Legal
Privacy Policy
Last updated:
Enterprise IT Solutions Group (EISG) respects your privacy. This policy explains what personal data we process, why we do so, and your rights under the General Data Protection Regulation (GDPR).
1. Who is responsible?
EISG (Enterprise IT Solutions Group) is the data controller for personal data processed through this website and our services, unless otherwise stated in a separate agreement.
Contact: hello@eisg.nl · Head office: Keizersgracht 241, 1016 EA Amsterdam, Netherlands · Rotterdam office: Wijnhaven 107, 3011 WN Rotterdam, Netherlands.
2. What data do we process?
Depending on how you interact with us, we may process:
- Identity and contact details (e.g. name, email, phone, company)
- Content of messages sent via the contact form or email
- Technical data (e.g. IP address, browser, device, timestamps) when you visit the website
- Cookie and similar technical data, where applicable (see Cookies)
- Data required to perform a contract or quote (project scope, billing details)
3. Why we use your data
We process personal data only for clear, legitimate purposes, including:
- Responding to enquiries and handling contact requests
- Preparing quotes, delivering projects, and customer support
- Improving our website, security, and user experience
- Complying with legal obligations (e.g. records and compliance)
- Marketing communications only where you have consented or where permitted on legitimate-interest grounds, with opt-out options
4. Legal basis (GDPR)
We rely on one or more of: contract performance, legitimate interests (e.g. security and service improvement), legal obligation, and — where required — your consent (e.g. certain cookies or newsletters).
You may withdraw consent at any time without affecting the lawfulness of processing before withdrawal.
7. Processors and agreements
We use data processors under GDPR-compliant agreements. Sub-processors are selected carefully and bound by appropriate safeguards.
8. Retention periods
We keep personal data no longer than necessary for the purpose collected, unless a longer period is required by law.
Contact enquiries are typically retained for up to 24 months after handling, unless an ongoing relationship or legal retention requires longer. Project and contract data are kept in line with tax and civil retention rules.
9. Your rights
Under the GDPR you have rights including:
- Access to your personal data
- Rectification or erasure (where applicable)
- Restriction of processing and objection to processing based on legitimate interests
- Data portability (where processing is based on consent or contract and automated)
- Withdrawal of consent
- Lodge a complaint with your supervisory authority (in the Netherlands: Autoriteit Persoonsgegevens)
To exercise your rights, contact us at hello@eisg.nl. We respond within the statutory period (generally within one month).
10. Security
We implement appropriate technical and organisational measures to protect personal data against loss, misuse, unauthorised access, or disclosure, including access controls, encryption where appropriate, and team awareness.

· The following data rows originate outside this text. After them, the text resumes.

/-
COR-CM (cell pub-hodgecm2, stage 2 of the Hodge ladder) — count-neutral kernel combinatorics (seat prover-pub-hodgecm2-b23-g40-0, binder
prover b23, gen 40; claim COMPLEMENT-FACES F10, HOME/INBOX.md l.9766/l.9940; sequel of `Census/ComplementFacesBlockCount.lean` and
`Census/ComplementFacesGenerate.lean`).  Theorems only (kernel numerals for three named complements), in seat b09's intrinsic model; Mathlib's
`DihedralGroup` / `QuaternionGroup` order formulas; `decide` only on closed numerals of a six/eight-element table; no certificate, no named fact,
no geometry, no `sorry`.  `Interfaces.lean` (C1), every E term, B01 and `Transposition/*` are untouched.
HONEST FRAMING: `HC_CM` is NOT proved, here or anywhere in the tree; nothing here is a period or a headline.
-/
import Summits.HodgeConjecture.CorCM.Census.ComplementFacesBlockCount
import Summits.HodgeConjecture.CorCM.Census.ComplementFacesGenerate
import Mathlib.GroupTheory.SpecificGroups.Dihedral
import Mathlib.GroupTheory.SpecificGroups.Quaternion

/-!
# Faces of a complemented Galois CM type, VIII: kernel numerals — complements `S₃ ≅ D₃`, `D₄`, `Q₈`: `β = 10, 27, 21`, `μ = 8, 25, 19`

Part VI (`card_block_mul_card_of_cpl`: `β·|G| = Σ_{a ∈ A} (1 + [2 ∣ ord a])·2^{n / ord a}`) read through an isomorphism of the complement `A`
with a named group (`card_block_mul_card_of_cpl_equiv`), and the order statistics of Mathlib's `DihedralGroup 3` (`≅ S₃`), `DihedralGroup 4`,
`QuaternionGroup 2` (`= Q₈`):
* `A ≅ D₃`: `1·2⁶ + 2·2² + 3·2·2³ = 120 = 10·12` ⟹ **`β = 10`** (`card_block_of_cpl_dihedral_three`), and by part V (`n = 6` even, `δ = 1`) the least
  number of face relations generating `hodgeSpan` modulo pairs is **`8`** (`isLeast_card_gfaces_generate_of_cpl_dihedral_three`) — the Galois CM
  fields with group `D₆ = S₃ × C₂` (closures of the sextic CM fields `k·F₀`, `F₀` a non-Galois real cubic), matching the census certificate of
  `Census/DuodecicFaceTransportDihedral*.lean` (8 faces, kit job j137010) now as a census-free minimality theorem;
* `A ≅ D₄`: `2⁸ + 2·2⁴ + 2·2·2² + 4·2·2⁴ = 432 = 27·16` ⟹ **`β = 27`, `μ = 25`**;
* `A ≅ Q₈`: `2⁸ + 2·2⁴ + 6·2·2² = 336 = 21·16` ⟹ **`β = 21`, `μ = 19`**
(seat b09 gen 31 / lit-andre-3's censused rows `S₃ × ℤ/2: 10/8`, `D₄ × ℤ/2: 27/25`, `Q₈ × ℤ/2: 21/19`).  All [folklore] bookkeeping over
[Milne1999, Prop. 2.1].

## References
* [Milne1999] J. S. Milne, Lefschetz motives and the Tate conjecture, Compositio Math. 117 (1999), Prop. 2.1, p. 54.
* [Pohlmann1968] H. Pohlmann, Algebraic cycles on abelian varieties of complex multiplication type, Ann. of Math. 88 (1968), Thm 1.
-/

namespace Summit.HodgeConjecture.CorCM.Census.ComplementFaces

open Finset
open Summit.HodgeConjecture.CorCM.Prior.AllgGroup.RfwfAllgGroup
open Summit.HodgeConjecture.CorCM.Census.BlockParity
open Summit.HodgeConjecture.CorCM.Census.Coinvariant

noncomputable section

variable {G : Type*} [Group G] [Fintype G] [DecidableEq G] (c : G)
variable {A : Subgroup G} (hA : ∀ x : G, x ∈ A ↔ c * x ∉ A)

include hA

/-! ## §1 Transport of the block count along an isomorphism of the complement -/

/-- **The block count through a named complement**: for `e : A ≃* A₀`,
`β(G, c)·|G| = Σ_{a : A₀} (1 + [2 ∣ ord a])·2^{(|G|/2) / ord a}`. [folklore] -/
theorem card_block_mul_card_of_cpl_equiv (hc2 : c * c = 1) (hcen : ∀ x : G, x * c = c * x) {A₀ : Type*} [Group A₀] [Fintype A₀]
    (e : A ≃* A₀) :
    Fintype.card (Block c) * Fintype.card G =
      ∑ a : A₀, (if Even (orderOf a) then 2 else 1) * 2 ^ (Fintype.card G / 2 / orderOf a) := by
  classical
  rw [card_block_mul_card_of_cpl c hA hc2 hcen,
    Finset.sum_subtype (p := fun x : G => x ∈ A) (cplT c A hA).1 (fun x => mem_cplT c hA x)]
  refine Fintype.sum_equiv e.toEquiv _ _ fun a => ?_
  rw [MulEquiv.toEquiv_eq_coe, MulEquiv.coe_toEquiv, MulEquiv.orderOf_eq, Subgroup.orderOf_coe]

/-- `|G| = 2·|A₀|` for a complement `A ≃* A₀`. [folklore] -/
theorem card_eq_two_mul_of_cpl_equiv (hc2 : c * c = 1) {A₀ : Type*} [Group A₀] [Fintype A₀] (e : A ≃* A₀) :
    Fintype.card G = 2 * Fintype.card A₀ := by
  have h1 := natCard_cpl c hc2 hA
  rw [Nat.card_congr e.toEquiv, Nat.card_eq_fintype_card] at h1
  have h2 := two_mul_card_val c hc2 (cplT c A hA)
  rw [card_cplT c hc2 hA] at h2
  omega

/-! ## §2 Order statistics of `D₃`, `D₄`, `Q₈` -/

omit hA in
omit [Group G] [Fintype G] [DecidableEq G] in
/-- Order statistics of `D₃ ≅ S₃`: `Σ (1 + [2 ∣ ord])·2^{6/ord} = 120`. [folklore] -/
theorem sum_dihedral_three : ∑ a : DihedralGroup 3, (if Even (orderOf a) then 2 else 1) * 2 ^ (6 / orderOf a) = 120 := by
  have h : ∀ a : DihedralGroup 3, (if Even (orderOf a) then 2 else 1) * 2 ^ (6 / orderOf a) =
      (match a with | .r i => if i = 0 then 64 else 4 | .sr _ => 16) := by
    rintro (i | i)
    · rw [DihedralGroup.orderOf_r]
      fin_cases i <;> decide
    · show _ = 16
      rw [DihedralGroup.orderOf_sr]
      decide
  rw [Fintype.sum_congr _ _ h]
  decide

omit hA in
omit [Group G] [Fintype G] [DecidableEq G] in
/-- Order statistics of `D₄`: `Σ (1 + [2 ∣ ord])·2^{8/ord} = 432`. [folklore] -/
theorem sum_dihedral_four : ∑ a : DihedralGroup 4, (if Even (orderOf a) then 2 else 1) * 2 ^ (8 / orderOf a) = 432 := by
  have h : ∀ a : DihedralGroup 4, (if Even (orderOf a) then 2 else 1) * 2 ^ (8 / orderOf a) =
      (match a with | .r i => if i = 0 then 256 else if i = 2 then 32 else 8 | .sr _ => 32) := by
    rintro (i | i)
    · rw [DihedralGroup.orderOf_r]
      fin_cases i <;> decide
    · show _ = 32
      rw [DihedralGroup.orderOf_sr]
      decide
  rw [Fintype.sum_congr _ _ h]
  decide

omit hA in
omit [Group G] [Fintype G] [DecidableEq G] in
/-- Order statistics of `Q₈`: `Σ (1 + [2 ∣ ord])·2^{8/ord} = 336`. [folklore] -/
theorem sum_quaternion_two : ∑ a : QuaternionGroup 2, (if Even (orderOf a) then 2 else 1) * 2 ^ (8 / orderOf a) = 336 := by
  have h : ∀ a : QuaternionGroup 2, (if Even (orderOf a) then 2 else 1) * 2 ^ (8 / orderOf a) =
      (match a with | .a i => if i = 0 then 256 else if i = 2 then 32 else 8 | .xa _ => 8) := by
    rintro (i | i)
    · rw [QuaternionGroup.orderOf_a]
      fin_cases i <;> decide
    · show _ = 8
      rw [QuaternionGroup.orderOf_xa]
      decide
  rw [Fintype.sum_congr _ _ h]
  decide

/-! ## §3 The block counts and the minimal face numbers -/

/-- **Complement `≅ D₃ ≅ S₃` (`G ≅ S₃ × C₂ = D₆`): `β = 10`.** [folklore] -/
theorem card_block_of_cpl_dihedral_three (hc2 : c * c = 1) (hcen : ∀ x : G, x * c = c * x) (e : A ≃* DihedralGroup 3) :
    Fintype.card (Block c) = 10 := by
  have hG : Fintype.card G = 12 := by rw [card_eq_two_mul_of_cpl_equiv c hA hc2 e, DihedralGroup.card]
  have h := card_block_mul_card_of_cpl_equiv c hA hc2 hcen e
  rw [hG, show (12 / 2 : ℕ) = 6 from rfl, sum_dihedral_three] at h
  omega

/-- **Complement `≅ D₄` (`G ≅ D₄ × C₂`): `β = 27`.** [folklore] -/
theorem card_block_of_cpl_dihedral_four (hc2 : c * c = 1) (hcen : ∀ x : G, x * c = c * x) (e : A ≃* DihedralGroup 4) :
    Fintype.card (Block c) = 27 := by
  have hG : Fintype.card G = 16 := by rw [card_eq_two_mul_of_cpl_equiv c hA hc2 e, DihedralGroup.card]
  have h := card_block_mul_card_of_cpl_equiv c hA hc2 hcen e
  rw [hG, show (16 / 2 : ℕ) = 8 from rfl, sum_dihedral_four] at h
  omega

/-- **Complement `≅ Q₈` (`G ≅ Q₈ × C₂`): `β = 21`.** [folklore] -/
theorem card_block_of_cpl_quaternion (hc2 : c * c = 1) (hcen : ∀ x : G, x * c = c * x) (e : A ≃* QuaternionGroup 2) :
    Fintype.card (Block c) = 21 := by
  have hG : Fintype.card G = 16 := by rw [card_eq_two_mul_of_cpl_equiv c hA hc2 e, QuaternionGroup.card]
  have h := card_block_mul_card_of_cpl_equiv c hA hc2 hcen e
  rw [hG, show (16 / 2 : ℕ) = 8 from rfl, sum_quaternion_two] at h
  omega

/-- The least face number from `β` and an even complement: `β − 2`. [folklore] -/
theorem isLeast_card_gfaces_generate_of_cpl_of_card (hc2 : c * c = 1) (hc1 : c ≠ 1) (hcen : ∀ x : G, x * c = c * x)
    (heven : Even (Fintype.card G / 2)) {β : ℕ} (hβ : Fintype.card (Block c) = β) :
    IsLeast {m : ℕ | ∃ S : Finset (CMF G c →₀ ℤ), (↑S ⊆ gfaceSet G c hc2) ∧ S.card = m ∧
      hodgeSpan c hc2 ≤ Submodule.span ℤ (pairSet c) ⊔ Submodule.span ℤ (translates c S)} (β - 2) := by
  have h := isLeast_card_gfaces_generate_fibreTwo_of_cpl c hA hc2 hc1 hcen
  have h2 := fibreTwo_add_two_eq_card_block_of_cpl c hc2 hc1 hcen hA heven
  rwa [show fibreTwo c hc2 = β - 2 by omega] at h

/-- **Complement `≅ S₃` (the `D₆` Galois CM types): EXACTLY `8` face relations generate the Hodge lattice modulo pairs, none fewer.**
[folklore] -/
theorem isLeast_card_gfaces_generate_of_cpl_dihedral_three (hc2 : c * c = 1) (hc1 : c ≠ 1) (hcen : ∀ x : G, x * c = c * x)
    (e : A ≃* DihedralGroup 3) :
    IsLeast {m : ℕ | ∃ S : Finset (CMF G c →₀ ℤ), (↑S ⊆ gfaceSet G c hc2) ∧ S.card = m ∧
      hodgeSpan c hc2 ≤ Submodule.span ℤ (pairSet c) ⊔ Submodule.span ℤ (translates c S)} 8 :=
  isLeast_card_gfaces_generate_of_cpl_of_card c hA hc2 hc1 hcen
    (by rw [card_eq_two_mul_of_cpl_equiv c hA hc2 e, DihedralGroup.card]; decide) (card_block_of_cpl_dihedral_three c hA hc2 hcen e)

/-- **Complement `≅ D₄`: EXACTLY `25` face relations, none fewer.** [folklore] -/
theorem isLeast_card_gfaces_generate_of_cpl_dihedral_four (hc2 : c * c = 1) (hc1 : c ≠ 1) (hcen : ∀ x : G, x * c = c * x)
    (e : A ≃* DihedralGroup 4) :
    IsLeast {m : ℕ | ∃ S : Finset (CMF G c →₀ ℤ), (↑S ⊆ gfaceSet G c hc2) ∧ S.card = m ∧
      hodgeSpan c hc2 ≤ Submodule.span ℤ (pairSet c) ⊔ Submodule.span ℤ (translates c S)} 25 :=
  isLeast_card_gfaces_generate_of_cpl_of_card c hA hc2 hc1 hcen
    (by rw [card_eq_two_mul_of_cpl_equiv c hA hc2 e, DihedralGroup.card]; decide) (card_block_of_cpl_dihedral_four c hA hc2 hcen e)

/-- **Complement `≅ Q₈`: EXACTLY `19` face relations, none fewer.** [folklore] -/
theorem isLeast_card_gfaces_generate_of_cpl_quaternion (hc2 : c * c = 1) (hc1 : c ≠ 1) (hcen : ∀ x : G, x * c = c * x)
    (e : A ≃* QuaternionGroup 2) :
    IsLeast {m : ℕ | ∃ S : Finset (CMF G c →₀ ℤ), (↑S ⊆ gfaceSet G c hc2) ∧ S.card = m ∧
      hodgeSpan c hc2 ≤ Submodule.span ℤ (pairSet c) ⊔ Submodule.span ℤ (translates c S)} 19 :=
  isLeast_card_gfaces_generate_of_cpl_of_card c hA hc2 hc1 hcen
    (by rw [card_eq_two_mul_of_cpl_equiv c hA hc2 e, QuaternionGroup.card]; decide) (card_block_of_cpl_quaternion c hA hc2 hcen e)

end

end Summit.HodgeConjecture.CorCM.Census.ComplementFaces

No internet transmission is completely secure; we aim for a level of protection proportionate to the data and risk.
11. Transfers outside the EEA
We aim to process data within the European Economic Area (EEA). If data is processed outside the EEA, we ensure an adequate level of protection, e.g. through an adequacy decision or the European Commission's Standard Contractual Clauses (SCCs).
12. Children
Our website and services are not directed at anyone under 16. We do not knowingly collect children's data. Please contact us if you believe we have processed such data.
13. Changes to this policy
We may update this policy from time to time, for example when laws or our services change. The current version is always published on this page with the last updated date at the top.